I grew up in the South. I still live in the South. There is a good chance I would believe this even if it weren’t true, so feel free to dismiss this opinion if it makes you feel better. But if you search your heart, you will know I am right.

Now, am I saying the football is better? No, of course not. By definition how can amateurs be better at anything than professionals? The advantages for college football all manifest themselves in the way we consume the sport as fans.

Granted, some of those are the result of things the NFL cannot change. There are 130 FBS college football teams compared to just 32 NFL teams. College football is everywhere on a Saturday, both in terms of linear TV and streaming platforms. That is the result of an inventory load the NFL just cannot match.

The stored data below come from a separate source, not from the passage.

/-- **The four letters of `…Eq349IrrelevantFeed.perPointIrrelevant_of_charts` in its literal shape** — for the
field `B_μ = ζ̃·Q_{j,μ}(L⁻ⁿA)` read on a window `ι : T → ℤ^d` of ℓ¹-radius `R` about the point `z` of scale `n ≥ j`,
with print's «positive number» `b ∈ [0, 1]` (Hölder exponent `β₀ = 1 − b`, `θ = (L^{j−n})^{1−b}`), under the
(2.38)-shaped sizes of `A`, the (I.3.32) Hölder letter at scale `n`, the profile letters of `ζ̃` and b07's smallness:
`‖c‖, ‖λ_z‖ ≤ a⋆L^{(j:ℝ)−n}`, `‖ℓ‖ ≤ a⋆(L^{(j:ℝ)−n})²`, `‖B − c − ℓ‖ ≤ a⋆(L^{(j:ℝ)−n})²(L^{(j:ℝ)−n})^{1−b}` with the ONE
letter `a⋆ = 2a(1 + R) + R(2c₁a + 4da′) + R²(4da″ + 32C₃a′² + 8dc₁a′ + 2c₂a)` — the hypotheses `hcn`, `hlam`, `hℓ`,
`hr` of the consumer, from (I.4.16)–(I.4.18) «with η replaced by L⁻ⁿ».
[cite: Balaban1988Convergent, p.276, p.280; Balaban1987RG1, (4.16)–(4.18) p.285] -/
theorem pieces_printedShape (ζ : B7Prop1Explicit.Site d → ℝ) (L : ℕ) (hL : 2 ≤ L)
    (A : B7Prop1Explicit.Site d → Fin d → 𝔸) {j n : ℕ} (hjn : j ≤ n) (z : B7Prop1Explicit.Site d)
    {η a a' a'' b c₁ c₂ : ℝ} (hη : η = ((L : ℝ) ^ n)⁻¹) (ha : 0 ≤ a) (ha' : 0 ≤ a') (ha'' : 0 ≤ a'')
    (hb0 : 0 ≤ b) (hb1 : b ≤ 1) (hc₁ : 0 ≤ c₁) (hc₂ : 0 ≤ c₂)
    (hsmall : C3 d L * ((L : ℝ) ^ j * η * (2 * a + 4 * ((L : ℝ) ^ j * η) * a')) ≤ 1)
    (hA : ∀ y κ, ‖A y κ‖ ≤ a) (hA' : ∀ y ν κ, ‖A (y + e ν) κ - A y κ‖ ≤ η * a')
    (hA2 : ∀ y (lam ν : Fin d) κ, ‖(A (y + ((L : ℤ) ^ j) • e lam + e ν) κ - A (y + ((L : ℤ) ^ j) • e lam) κ)
      - (A (y + e ν) κ - A y κ)‖ ≤ η * (a'' * ((L : ℝ) ^ ((j : ℝ) - n)) ^ (1 - b)))
    (hζ0 : ∀ y, |ζ y| ≤ 1) (hζ1 : ∀ y ν, |ζ (y + e ν) - ζ y| ≤ c₁ * ((L : ℝ) ^ j * η))
    (hζ2 : ∀ y (lam ν : Fin d), |ζ (y + e lam + e ν) - ζ (y + e lam) - ζ (y + e ν) + ζ y|
      ≤ c₂ * ((L : ℝ) ^ j * η) ^ 2)
    (ι : T → B7Prop1Explicit.Site d) {R : ℝ} (hR : 0 ≤ R) (hι : ∀ t, ((∑ k, |ι t k - z k| : ℤ) : ℝ) ≤ R) :
    ‖(fun (μ : Fin d) (_ : T) => locB ζ L ((η : ℂ) • A) j z μ)‖
        ≤ (2 * a * (1 + R) + R * (2 * c₁ * a + 4 * d * a')
            + R ^ 2 * (4 * d * a'' + 32 * C3 d L * a' ^ 2 + 8 * d * c₁ * a' + 2 * c₂ * a)) * (L : ℝ) ^ ((j : ℝ) - n)
      ∧ ‖(fun t : T => ∑ ν, ((ι t ν - z ν : ℤ) : ℝ) • locB ζ L ((η : ℂ) • A) j z ν)‖
        ≤ (2 * a * (1 + R) + R * (2 * c₁ * a + 4 * d * a')
            + R ^ 2 * (4 * d * a'' + 32 * C3 d L * a' ^ 2 + 8 * d * c₁ * a' + 2 * c₂ * a)) * (L : ℝ) ^ ((j : ℝ) - n)
      ∧ ‖(fun (μ : Fin d) (t : T) => ∑ ν, ((ι t ν - z ν : ℤ) : ℝ) • dlocB ζ L ((η : ℂ) • A) j ν z μ)‖
        ≤ (2 * a * (1 + R) + R * (2 * c₁ * a + 4 * d * a')
            + R ^ 2 * (4 * d * a'' + 32 * C3 d L * a' ^ 2 + 8 * d * c₁ * a' + 2 * c₂ * a))
          * ((L : ℝ) ^ ((j : ℝ) - n)) ^ 2
      ∧ ‖(fun (μ : Fin d) (t : T) => locB ζ L ((η : ℂ) • A) j (ι t) μ)
          - (fun (μ : Fin d) (_ : T) => locB ζ L ((η : ℂ) • A) j z μ)
          - (fun (μ : Fin d) (t : T) => ∑ ν, ((ι t ν - z ν : ℤ) : ℝ) • dlocB ζ L ((η : ℂ) • A) j ν z μ)‖
        ≤ (2 * a * (1 + R) + R * (2 * c₁ * a + 4 * d * a')
            + R ^ 2 * (4 * d * a'' + 32 * C3 d L * a' ^ 2 + 8 * d * c₁ * a' + 2 * c₂ * a))
          * ((L : ℝ) ^ ((j : ℝ) - n)) ^ 2 * ((L : ℝ) ^ ((j : ℝ) - n)) ^ (1 - b) := by
  have hL0 : (0 : ℝ) < L := by exact_mod_cast lt_of_lt_of_le (by norm_num) hL
  have hL1 : (1 : ℝ) ≤ L := by exact_mod_cast le_trans (by norm_num) hL
  have hL1' : 1 ≤ L := le_trans (by norm_num) hL
  have hC3 : 0 ≤ C3 d L := (C3_pos d L hL1').le
  -- the scale letter and the Hölder factor
  have hσ : (L : ℝ) ^ j * ((L : ℝ) ^ n)⁻¹ = (L : ℝ) ^ ((j : ℝ) - n) := sigma_eq_rpow hL0 j n
  have hσx : (L : ℝ) ^ j * η = (L : ℝ) ^ ((j : ℝ) - n) := by rw [hη, hσ]
  obtain ⟨hσpos, hσ1⟩ := sigma_pos_le_one hL1 hjn
  rw [hσ] at hσpos hσ1
  obtain ⟨hθx, hθ1⟩ := holderTheta_bounds hσpos hσ1 (by linarith : 0 ≤ 1 - b) (by linarith : 1 - b ≤ 1)
  -- b07's smallness for the first-order files follows from the (4.18) one
  have hk : C3 d L * ((L : ℝ) ^ j * (η * a)) ≤ 1 := by
    have hηpos : 0 < η := by rw [hη]; positivity
    have h1 : C3 d L * ((L : ℝ) ^ j * (η * a)) ≤ C3 d L * ((L : ℝ) ^ j * η * (2 * a + 4 * ((L : ℝ) ^ j * η) * a')) := by
      apply mul_le_mul_of_nonneg_left _ hC3
      have : 0 ≤ (L : ℝ) ^ j * η := by positivity
      nlinarith [mul_nonneg this ha, mul_nonneg (mul_nonneg this this) ha']
    exact h1.trans hsmall
  -- the common letter dominates each constant
  have hC₁0 : 0 ≤ 2 * c₁ * a + 4 * d * a' := by positivity
  have hC₂0 : 0 ≤ 4 * d * a'' + 32 * C3 d L * a' ^ 2 + 8 * d * c₁ * a' + 2 * c₂ * a := by positivity
  have hRC₁ : 0 ≤ R * (2 * c₁ * a + 4 * d * a') := mul_nonneg hR hC₁0
  have hRC₂ : 0 ≤ R ^ 2 * (4 * d * a'' + 32 * C3 d L * a' ^ 2 + 8 * d * c₁ * a' + 2 * c₂ * a) :=
    mul_nonneg (sq_nonneg R) hC₂0
  have hRa : 0 ≤ 2 * a * R := by positivity
  have hstar1 : 2 * a ≤ 2 * a * (1 + R) + R * (2 * c₁ * a + 4 * d * a')
      + R ^ 2 * (4 * d * a'' + 32 * C3 d L * a' ^ 2 + 8 * d * c₁ * a' + 2 * c₂ * a) := by linarith
  have hstar2 : R * (2 * a) ≤ 2 * a * (1 + R) + R * (2 * c₁ * a + 4 * d * a')
      + R ^ 2 * (4 * d * a'' + 32 * C3 d L * a' ^ 2 + 8 * d * c₁ * a' + 2 * c₂ * a) := by linarith
  have hstar3 : R * (2 * c₁ * a + 4 * d * a') ≤ 2 * a * (1 + R) + R * (2 * c₁ * a + 4 * d * a')
      + R ^ 2 * (4 * d * a'' + 32 * C3 d L * a' ^ 2 + 8 * d * c₁ * a' + 2 * c₂ * a) := by linarith
  have hstar4 : R ^ 2 * (4 * d * a'' + 32 * C3 d L * a' ^ 2 + 8 * d * c₁ * a' + 2 * c₂ * a)
      ≤ 2 * a * (1 + R) + R * (2 * c₁ * a + 4 * d * a')
      + R ^ 2 * (4 * d * a'' + 32 * C3 d L * a' ^ 2 + 8 * d * c₁ * a' + 2 * c₂ * a) := by linarith
  have hσ2 : 0 ≤ ((L : ℝ) ^ ((j : ℝ) - n)) ^ 2 := sq_nonneg _
  have hσ3 : 0 ≤ ((L : ℝ) ^ ((j : ℝ) - n)) ^ 2 * ((L : ℝ) ^ ((j : ℝ) - n)) ^ (1 - b) :=
    mul_nonneg hσ2 (le_trans hσpos.le hθx)
  refine ⟨?_, ?_, ?_, ?_⟩
  · have h := norm_piece_c_le (T := T) ζ L hL A j n z hη ha hk hA (hζ0 z)
    rw [hσ] at h
    exact h.trans (mul_le_mul_of_nonneg_right hstar1 hσpos.le)
  · have h := norm_piece_lam_le ζ L hL A j n z hη ha hk hA (hζ0 z) ι hR hι
    rw [hσ, ← mul_assoc] at h
    exact h.trans (mul_le_mul_of_nonneg_right hstar2 hσpos.le)
  · have h := norm_piece_ell_le ζ L hL A j n z hη ha ha' hc₁ hk hA hA' hζ0 hζ1 ι hR hι
    rw [hσ, ← mul_assoc] at h
    exact h.trans (mul_le_mul_of_nonneg_right hstar3 hσ2)
  · have h := norm_piece_rem_le ζ L hL A j n z hη ha ha' ha'' hc₁ hc₂ (by rw [hσx]; exact hθx) hθ1 hsmall hA hA'
      hA2 hζ0 hζ1 hζ2 ι hι
    rw [hσ] at h
    refine h.trans ?_
    rw [show R ^ 2 * ((4 * d * a'' + 32 * C3 d L * a' ^ 2 + 8 * d * c₁ * a' + 2 * c₂ * a)
        * ((L : ℝ) ^ ((j : ℝ) - n)) ^ 2 * ((L : ℝ) ^ ((j : ℝ) - n)) ^ (1 - b))
        = (R ^ 2 * (4 * d * a'' + 32 * C3 d L * a' ^ 2 + 8 * d * c₁ * a' + 2 * c₂ * a))
          * (((L : ℝ) ^ ((j : ℝ) - n)) ^ 2 * ((L : ℝ) ^ ((j : ℝ) - n)) ^ (1 - b)) by ring,
      show (2 * a * (1 + R) + R * (2 * c₁ * a + 4 * d * a')
          + R ^ 2 * (4 * d * a'' + 32 * C3 d L * a' ^ 2 + 8 * d * c₁ * a' + 2 * c₂ * a))
          * ((L : ℝ) ^ ((j : ℝ) - n)) ^ 2 * ((L : ℝ) ^ ((j : ℝ) - n)) ^ (1 - b)
        = (2 * a * (1 + R) + R * (2 * c₁ * a + 4 * d * a')
          + R ^ 2 * (4 * d * a'' + 32 * C3 d L * a' ^ 2 + 8 * d * c₁ * a' + 2 * c₂ * a))
          * (((L : ℝ) ^ ((j : ℝ) - n)) ^ 2 * ((L : ℝ) ^ ((j : ℝ) - n)) ^ (1 - b)) by ring]
    exact mul_le_mul_of_nonneg_right hstar4 hσ3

The NFL recently signed a slew of new TV contracts. While the league wasn’t suddenly going to add 100 new franchises, there was an opportunity to try something new in terms of presentation. The owners chose not to though. While that is understandable considering that their product currently sits fat and happy atop the American sports pantheon, I couldn’t help but wonder how the NFL doesn’t see just how much better and more fan-friendly Saturdays are than Sundays.

This past Saturday, when games kicked off in the early window, I could pick between games on ABC, ACC Network, Big Ten Network, CBS Sports Network, ESPNU, ESPN2, FOX, FS1, and the SEC Network. With some digging in the 600s on DirecTV, I could find three regionally syndicated games on the various Bally Sports channels as well. On top of that, there were ten games streaming on ESPN+ at the time. That is 22 different games that I could pick between. That is more games than you get all day in the NFL schedule in just one broadcast window. My remote and my iPad definitely got a workout. By the time we got to primetime, the number of choices was closer to 35 games I could pick between.

While the NFL will never be able to provide the overall volume college football does, it is insane the owners have not realized the benefits of providing access to more games in more windows than they currently do. There is a strategy to their decision, albeit an outdated one. The idea is to limit what you can see for free to three or four games during the daytime hours. If you want the full smörgåsbord, you have to fork over the cost for NFL Sunday Ticket, which starts at nearly $300.

The regional exclusivity also seems like a remnant of a bygone era. College football used to do this too, but about a decade ago, Disney recognized there being value in rethinking the regional division in its 3:30 pm window on ABC. Now, instead of that being about which part of the country has access to which game it is about which part of the country has access to which game on which network. Everyone gets to see everything. It is just that depending on where you live, one will be on ABC and the other will be on ESPN2. Why? Because plenty of people in Florida still want to watch the Big Ten.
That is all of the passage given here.